C/1831 A1 (Herapath) (Great Comet of 1831)

Discovery
- Discovered by: John Herapath Thomas G. Taylor
- Discovery date: 7 January 1831

Designations
- Alternative designations: 1830 II

Orbital characteristics
- Epoch: 28 December 1830 (JD 2389814.6604)
- Observation arc: 46 days
- Number of observations: 61
- Perihelion: 0.1259 AU
- Eccentricity: ~1.000
- Inclination: 135.263°
- Longitude of ascending node: 340.239°
- Argument of periapsis: 26.888°
- Last perihelion: 28 December 1830

Physical characteristics
- Comet total magnitude (M1): 6.2
- Apparent magnitude: 2.0 (1831 apparition, possibly brighter in late 1830)

= C/1831 A1 (Herapath) =

Great Comet of 1831

Herapath's Comet, also known as C/1831 A1 by its modern designation, is a bright comet that was visible in the naked eye in 1831. Due to its brightness, it is considered to be the Great Comet of 1831.

== Discovery and observation ==
Reconstruction of the comet's trajectory indicates that C/1831 A1 must have been bright enough to be seen with the naked eye throughout the southern hemisphere (possibly even brighter than Venus) prior to its perihelion on 28 December 1830. However, no written records of its appearance prior to its discovery have yet been found.
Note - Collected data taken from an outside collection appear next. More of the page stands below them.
import Summits.QuantumFields.BalabanUV.Beta.GAN24.CurrentSymTower
import Summits.QuantumFields.BalabanUV.Beta.GAN24.SymCorrectorClassCurrent
import Summits.QuantumFields.BalabanUV.Beta.GAN24.CombTransportParity
import Summits.QuantumFields.BalabanUV.Beta.GAN24.SlotTransportParity
import Summits.QuantumFields.BalabanUV.Beta.GAN24.CombEvenTowerAutonomy
import Summits.QuantumFields.BalabanUV.Beta.GAN24.CombCubicStepTransport
import Summits.QuantumFields.BalabanUV.Beta.GAN24.CombTransportZeroMode
import Summits.QuantumFields.BalabanUV.Beta.GAN24.VHWordsZeroBorder

/-!
# `BalabanUV.Beta.GAN24.CombRespWordsZero` — binder row G-an2-4 ∕ (CONV-C), TRANSFER-III, the (III′) (C)-campaign's supplier `hB0` (memo M-1 §2 row `hB0`, VALUE side):
# **(L3c) AT THE COMB DATA — THE TWO OUTER-SUMMED SECOND-RESPONSE WORDS OF THE COMB FORCING's ff CELL CHARGE CANCEL AT EVERY LEVEL**, because the `𝒯`-transported comb tables
# of an1's record are class-current symmetric with NO displayed hypothesis (leaf-01 g84's `sym_transport_SpureCombOf_an1S2`) and parity-odd (the parities of `symVhSAt ∕ symHessFFAt`
# through an2's slot-generic `trK_SpureRecOf`, leaf-01 g79's `parityOdd_slotPsiS`, road-P2's `parityOdd_conj_psiKS`)
# (G-an2-4 CRUX TEAM (2), leaf prover `b2b-balaban-gan24-formalise-leaf-01`, gen 85; journal [LEAF01-G85-INTENT-4])

NOT IN PRINT; OUR BOOKKEEPING ([folklore]: leaf-04 g69's (L3c) `RespWordsAllLevels.respWords_add_swap_eq_zero` ∕ `respCharge_add_swap_eq_zero` ∕ (A)-tower junction
`faceSource_unitS_SpureRecAt_add_swap_eq_zero` COPIED TOKEN FOR TOKEN with the (E) table `unitS s_f s_m (SpureRecAt j)` replaced by the transported comb table
`T♮_j := unitS s_f s_m (𝒯 (SpureCombOf (symTablesAn1S2 d Lc cΛt) cE cVH cΛ j))` at the centre root (`ρ_c = ctr (d+1) Lc = toSite (ctrOff (d+1) Lc)`, `rfl`); the generic cell form 38
`RespWordCellForm.tsum_respWord_eq_cell`, 39 `RespChargeSym.respCharge_eq ∕ abs_faceSource_le`, 37 `RespInnerBondKernel.decays_gaugeStencil`, `FaceDatumMultiplierResponse.sawtooth_step` BY NAME;
0 `def`, 0 cited fact, 0 `def … : Prop`, 0 sorry).
HONEST FRAMING (cell contract, verbatim): «discharging `BetaPertH` makes Bałaban's UV stability UNCONDITIONAL — a real constructive-QFT result; it is NOT the continuum limit and NOT
the Clay problem.»  HONEST DEPENDENCY (verbatim): «continuum YM on T⁴ ⇐ BetaPertH ∧ nine spine estimates (0/9 proved); BetaPertH ⇐ (D1) ∧ (D4) ∧ CAP+tail; G-an2-4 gates asym, D1
and NE2/3/4.»

## What is proved (generic `d`; `Ψ̂_S = psiKS (ctrOff (d+1) Lc) Lc`, `𝒯S κ u := Ψ̂_Sᵀ ∘ slotPsiS S κ u ∘ Ψ̂_S`, `S′_j := SpureCombOf (symTablesAn1S2 d Lc cΛt) cE cVH cΛ j`, `T♮_j := unitS s_f s_m (𝒯 S′_j)`,
## `X̃_j := unitK s_f s_m (coDressKBmAt ρ_c Lc (KInvStep Lc j))` — leaf-01 g85's (Q1) `CombForcingTransport` puts the comb forcing's tables and kernel in exactly this shape)
* §1 sockets: `exists_locStencil_transportS`, `transportS_translate`, **`parityOdd_transportS`** (`trK (𝒯S′_j κ u) = −sgnK (𝒯S′_j κ u)`), and with units `exists_locStencil_unitS_transportS`,
  `unitS_transportS_translate`, `parityOdd_unitS_transportS`.
* §2 **`faceSource_unitS_transportS_add_swap_eq_zero`** — the (A)-tower junction at the comb data: the `(μ ↔ ν)`-symmetrised exit-face source of `T♮_j` vanishes at EVERY first leg `(s, f)`.
* §3 **`respCharge_transportS_add_swap_eq_zero`** — the symmetrised column charges of the gauge-differentiated inverse `K2OfK X̃_j Lc T♮_j M` vanish, every row `(t, g)`.
* §4 **`respWords_transportS_add_swap_eq_zero`** — (L3c) AT THE COMB DATA: for ANY block-covariant multiplier vertex family `M`, every bond `c`, axes `(μ,ν;α,β)`:
  `Σ'_{u′} FF[dM (K2OfK X̃_j Lc T♮_j M μ c) Lc T♮_j M ν u′] + Σ'_{u′} FF[dM (K2OfK X̃_j Lc T♮_j M ν c) Lc T♮_j M μ u′] = 0` — with `M := 𝒯′M̃′_j` these are the two response words of
  the third (`K·W·K`) two-face word of leaf-01 g85's `CombForcingTwoFaceWords.zmode_combForcing_inl_inl` after 32.
WHAT THIS IS NOT: 32 (`WWordRespSummable`: the `K·W·K` word = half the outer-summed response words + the mixed words) is NOT re-typed here; the `E ⊗ VH`, `VH ⊗ E`, `E ⊗ E` words are NOT touched;
NO value of any table or charge; NOT `hB0`, NOT (d′)∕(d″); the (III′) campaign is NOT asked (an2 W-4); NEVER «G-an2-4 closed» as (CONV-C); NOT D1, NOT `BetaPertH`, NOT continuum, NOT Clay.
2026-08-27; no existing file touched.
-/

noncomputable section

open Finset
open scoped BigOperators
open Literature.MathematicalPhysics.QuantumFieldTheory
open Literature.MathematicalPhysics.QuantumFieldTheory.Balaban1983to89
open Literature.MathematicalPhysics.QuantumFieldTheory.Balaban1983to89.Beta
open B12Sec2to5 (l1 l1_nonneg)
open ExpKernelCalculus (Site MKer comp Decays BiLoc VertexFamily Zl Zl_nonneg shiftK summable_exp_shift)
open AffineAveraging (box toSite)
open AveragingContoursRooted (ctr ctrOff ctrOff_mem_box)
open OneStepResolventKernel (Fib LocStencil decays_mono)
open OneStepKernelFamily (KInvStep decays_KInvStep)
open SecondOrderResponse (dM K2OfK)
open Summit.QuantumFields.BalabanUV.Beta.TameKernelCalculus (trK trK_apply Loc Spr)
open Summit.QuantumFields.BalabanUV.Beta.BorderedHessian (sgnK sgnK_apply sgnF sgnF_inl)
open Summit.QuantumFields.BalabanUV.Beta.HessKerDressedUnits (unitK unitS unitS_apply legScale legScale_inl decays_unitK locStencil_unitS)
open Summit.QuantumFields.BalabanUV.Beta.AxialDressingRooted (coDressKBmAt decays_coDressKBmAt)
open Summit.QuantumFields.BalabanUV.Beta.SymmetrisedStepJets (SymTables)
open Summit.QuantumFields.BalabanUV.Beta.SymTablesAn1FirstOrder (trK_symVhSAt trK_symHessFFAt)
open Summit.QuantumFields.BalabanUV.Beta.SymSecondOrderTablesAn1 (symTablesAn1S2)
open Summit.QuantumFields.BalabanUV.Beta.CombChartStepJets (SpureCombOf locStencil_SpureCombOf SpureCombOf_translate)
open Summit.QuantumFields.BalabanUV.Beta.SymCorrectorKernel (psiKS spr_psiKS)
open Summit.QuantumFields.BalabanUV.Beta.SymCorrectorFace (slotPsiS slotPsiS_shift)
open Summit.QuantumFields.BalabanUV.Beta.SymCorrectorSockets (locStencil_slotPsiS)
open Summit.QuantumFields.BalabanUV.Beta.GAN24.CombCubicStepTransport (locStencil_transportPsiS)
open Summit.QuantumFields.BalabanUV.Beta.GAN24.CombTransportZeroMode (conj_psiKS_shiftK)
open Summit.QuantumFields.BalabanUV.Beta.GAN24.CombEvenTowerAutonomy (trK_SpureCombOf)
open Summit.QuantumFields.BalabanUV.Beta.GAN24.SlotTransportParity (parityOdd_slotPsiS)
open Summit.QuantumFields.BalabanUV.Beta.GAN24.CombTransportParity (parityOdd_conj_psiKS)
open Summit.QuantumFields.BalabanUV.Beta.GAN24.ExchangeSlotResum (face_weight_periodic)
open Summit.QuantumFields.BalabanUV.Beta.GAN24.VHWordsZeroBorder (unitS_translate_block)
open Summit.QuantumFields.BalabanUV.Beta.GAN24.RespWordCellForm (tsum_respWord_eq_cell)
open Summit.QuantumFields.BalabanUV.Beta.GAN24.RespChargeSym (respCharge_eq abs_faceSource_le)
open Summit.QuantumFields.BalabanUV.Beta.GAN24.CurrentSymSectorSplit (abs_classDatum_le)
open Summit.QuantumFields.BalabanUV.Beta.GAN24.RespWordsAllLevels (cell_pairing_add_swap_eq_zero')
open Summit.QuantumFields.BalabanUV.Beta.GAN24.SymCorrectorClassCurrent (sym_transport_SpureCombOf_an1S2)

namespace Summit.QuantumFields.BalabanUV.Beta.GAN24.CombRespWordsZero

variable {d : ℕ} {Lc : ℕ} [NeZero Lc]

/-! ## §1 Sockets of the transported pure comb table at an1's record -/

/-- [folklore] `𝒯 S′_j` is a local stencil family (an2's `locStencil_SpureCombOf` ⨾ road-P2 M.43 `locStencil_transportPsiS`). -/
theorem exists_locStencil_transportS (cΛt cE cVH cΛ : ℝ) (j : ℕ) :
    ∃ Cs δs : ℝ, 0 < δs ∧ LocStencil (fun κ u => comp (comp (trK (psiKS (ctrOff (d + 1) Lc) Lc))
      (slotPsiS (ctrOff (d + 1) Lc) Lc (SpureCombOf (symTablesAn1S2 d Lc cΛt) cE cVH cΛ j) κ u)) (psiKS (ctrOff (d + 1) Lc) Lc)) Cs δs := by
  obtain ⟨Cs, δs, hδs, hS⟩ := locStencil_SpureCombOf (symTablesAn1S2 d Lc cΛt) cE cVH cΛ j
  exact locStencil_transportPsiS (Nat.pos_of_ne_zero (NeZero.ne Lc)) (ctrOff_mem_box (Nat.pos_of_ne_zero (NeZero.ne Lc))) hS hδs

/-- [folklore] `𝒯 S′_j` is block-covariant (an2's `SpureCombOf_translate` ⨾ d1-leaf-03's `slotPsiS_shift` ⨾ leaf-01 g84's `conj_psiKS_shiftK`). -/
theorem transportS_translate (cΛt cE cVH cΛ : ℝ) (j : ℕ) (κ : Fin (d + 1)) (u t : Site (d + 1)) :
    comp (comp (trK (psiKS (ctrOff (d + 1) Lc) Lc)) (slotPsiS (ctrOff (d + 1) Lc) Lc (SpureCombOf (symTablesAn1S2 d Lc cΛt) cE cVH cΛ j) κ (u + (Lc : ℤ) • t))) (psiKS (ctrOff (d + 1) Lc) Lc)
      = shiftK (-((Lc : ℤ) • t)) (comp (comp (trK (psiKS (ctrOff (d + 1) Lc) Lc)) (slotPsiS (ctrOff (d + 1) Lc) Lc (SpureCombOf (symTablesAn1S2 d Lc cΛt) cE cVH cΛ j) κ u))
          (psiKS (ctrOff (d + 1) Lc) Lc)) := by
  rw [slotPsiS_shift (Nat.pos_of_ne_zero (NeZero.ne Lc)) (ctrOff (d + 1) Lc) (fun κ u t => SpureCombOf_translate (symTablesAn1S2 d Lc cΛt) cE cVH cΛ j κ u t) κ u t, conj_psiKS_shiftK (ctrOff (d + 1) Lc) (Nat.pos_of_ne_zero (NeZero.ne Lc))]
The comet was already on its outbound trajectory when it was first discovered by an English astronomer named John Herapath, from Hounslow Heath around 6:00 AM on 7 January 1831 as a magnitude +2.0 object in the constellation Serpens. He reported that "the tail was then nearly perpendicular to the horizon, inclined towards the south, and of a white colour, apparently between 1–2° long". Later studies in 2011 revealed that it was independently discovered by Thomas Glanville Taylor from the Madras Observatory in India around six hours earlier, but he had not reported his sighting.

Further naked eye observations between 8 and 23 January 1831 were made by other astronomers like Wilhelm von Biela, Robert T. Paine, Giovanni Santini, and Niccolò Cacciatore.

The comet's brightness rapidly declined to magnitude +4.0 by late January, but the tail's length across the sky remained about 3°. By February 1831, the comet was further observed using telescopes by astronomers Friedrich B. Nicolai and Heinrich Olbers, while Taylor continued his observations until 20 February It was last seen by Karl Friedrich Knorre on 19 March 1831.

== Orbit ==
Calculations by Jakob P. Wolfers, Christian F. Peters, Knorre and Santini determined the comet's path in a retrograde parabolic trajectory inclined around 135° to the ecliptic. On 28 December 1830 it made its closest approach to the Sun at a distance of 0.13 AU, making it a sungrazing comet. It made its closest approach to Earth on 16 February 1831 at a distance of 0.53 AU. Due to the limited initial data, it is unknown if the comet will return to the inner Solar System or it is ejected into interstellar space.